Olof Kindgren Details the Features and Fixes in FuseSoC 2.2

FOSSi Foundation director Olof Kindgren has announced FuseSoC 2.2, the latest version of the award-winning package manager and build tool set for projects in Hardware Description Language (HDL).

"Do you know the best way to find out who is using your open source software? Introduce bugs," Olof jokes. "You will suddenly come in touch with a lot of users you didn't know existed. And let's just say I found out about a lot of new users after the release of FuseSoC 2.1. And with FuseSoC 2.1 having a lot of new features, it's perhaps not too surprising that the odd bug crept in.

"A big one was that users of the old tool API (which I believe is still most users) noticed that the FPGA image or simulation model was not rebuilt when source files were changed.

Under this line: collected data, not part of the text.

import Literature.NumberTheory.Automorphic.GodementJacquetZetaKernelTheta
import Literature.NumberTheory.Automorphic.AutomorphicKernelBruhat
import HarnessLib

/-!
# The reflection identity for the truncated Godement–Jacquet zeta integral

Topic `NumberTheory/Automorphic`; namespace `Literature.NumberTheory.Automorphic`. The central
identity of the discharge of `GodementJacquet1972_gjZeta_meromorphic` (Godement–Jacquet, LNM 260
(1972), §12–13: unfold `Z^{<1}` over `GL_n(K) A_G \ GL_n(𝔸)`, apply Poisson summation to the
theta series fibrewise, and refold the regular part of the dual theta series into the zeta integral
of `Φ̂` at `n - s`). With the Bruhat-function form of the unfolded bilinear form
(`AutomorphicKernelBruhat`), the kernels of `GLnZetaKernel` / `GodementJacquetZetaKernelTheta` and the
reflection formula of `GodementJacquetThetaSeries`:

* `integrable_tsum_arith_of_integrable_fiber`, `integrable_gjTruncF_one_mul_gjThetaReg`,
  `integrable_gjDualF_one_mul_gjThetaReg` — on an integrable fibre the `A_G`-integrands
  `ω_s(x̃ a ỹ⁻¹) Θ_Φ^reg(x̃, a ỹ⁻¹)` and `ω'_{n-s}(ỹ a⁻¹ x̃⁻¹) Θ_{Φ̂}^reg(ỹ a⁻¹, x̃⁻¹)` are integrable;
* `cosetKernel_gjDualF_inv_eq_smul_integral` — **the kernel of `F'' = F'_{n-s} ∘ inv`**
  (`F' = Φ̂ |det|^{n-s} 𝟙_{|det|>1}`): `K_{F''}(x̃, ỹH) = κ ∫_{A_G} ω'(ỹ a⁻¹ x̃⁻¹) Θ_{Φ̂}^reg(ỹ a⁻¹, x̃⁻¹) dα`
  — the test function `F''` is chosen so that the dual term `∫_G F''(g) ⟪φ', R(g) φ⟫ dg` unfolds in
  the *same* variables as `Z^{<1}`, and no interchange of the two quotient variables is needed;
* `gjSingDefect` (**definition**) — the singular defect
  `(Q' - Q)(x̃, ỹ, a) = λ(D_M)⁻¹ ω'_{n-s}(ỹ a⁻¹ x̃⁻¹) Θ_{Φ̂}^sing(ỹ a⁻¹, x̃⁻¹) - ω_s(x̃ a ỹ⁻¹) Θ_Φ^sing(x̃, a ỹ⁻¹)`;
  `cosetKernel_gjTruncF_sub_eq_smul_integral_gjSingDefect` — **pointwise,
  `K_{F_s^<}(x̃, ỹH) - λ(D_M)⁻¹ K_{F''}(x̃, ỹH) = κ ∫_{A_G} (Q' - Q) dα`** (the regular parts cancel by
  Poisson summation), with integrability of the defect;
* `gjZeta_restrict_compl_sub_dual_eq_integral_gjSingDefect` — **the reflection identity**: for
  `Φ ∈ 𝒮(M_n(𝔸_K))`, all `φ, φ' ∈ L²(X)`, `Re s ≥ n² + n + 2`, a Bruhat function `β` of
  `H = A_G · GL_n(K)`:
  `Z^{<1}(Φ, s, φ, φ') - λ(D_M)⁻¹ ∫_G F''(g) ⟪φ', R(g) φ⟫ dν(g)
     = c ∫_G β(x̃) conj φ'(x̃H) ∫_G β(ỹ) (κ ∫_{A_G} (Q' - Q)(x̃, ỹ, a) dα) φ(ỹH) dν(ỹ) dν(x̃)`,
  with **no hypothesis on the singular terms** (their combination is integrable as a difference of
  kernels). For `n = 1` the right-hand side is explicit (Tate's polar terms, `GodementJacquetRankOne`);
  for `n ≥ 2` it vanishes on cusp forms.

## References

* R. Godement, H. Jacquet, *Zeta functions of simple algebras*, LNM 260 (1972), §12–13
  [GodementJacquet1972].
* H. Jacquet, *Principal L-functions of the linear group*, Proc. Sympos. Pure Math. 33.2 (1979), §4
  [folklore].
-/

noncomputable section

open MeasureTheory Measure Set Filter Topology IsDedekindDomain NumberField
open Literature.MeasureTheory.Group
open scoped ENNReal NNReal ComplexConjugate MatrixGroups

namespace Literature.NumberTheory.Automorphic

-- the quotient carries the tree's Borel σ-algebra, not Mathlib's quotient σ-algebra
attribute [-instance] Quotient.instMeasurableSpace QuotientGroup.measurableSpace

/-! ### Fibrewise: integrability in `a ∈ A_G` and the dual kernel -/

section Fibre

variable {n : ℕ} {K : Type} [Field K] [NumberField K]

attribute [local instance] adelicBorel borelSpace_adelic locallyCompactSpace_adelic
  secondCountableTopology_gl_adelic measurableSpaceQuotient borelSpaceQuotient glBorel borelSpace_glBorel
  isHaarMeasure_glForm

variable {ρ : Measure (AdelicGroupData.gl n K).quotientSubgroup} [ρ.IsHaarMeasure]
  {α : Measure (AdelicGroupData.gl n K).center'} [α.IsHaarMeasure] [α.IsInvInvariant] {κ : ℝ≥0}
  (hκ : ρ.map (quotientSubgroupEquiv n K) =
    κ • α.prod (count : Measure (AdelicGroupData.gl n K).arithmeticSubgroup))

The new flow API has some properties that allows us to track changes in a much better way and avoids unnecessary rebuilds in many cases. Unfortunately, when these changes were made we didn't properly test how that affected the tool API."

While the new release fixes the above bug, and others, it also includes a few new features of its own - including tag support. " It's now possible to set tags for files or filesets, very much like we can set file_type or logical_name today. FuseSoC itself doesn't care about the tags, but they are passed on to Edalize through the EDAM file," Olof explains.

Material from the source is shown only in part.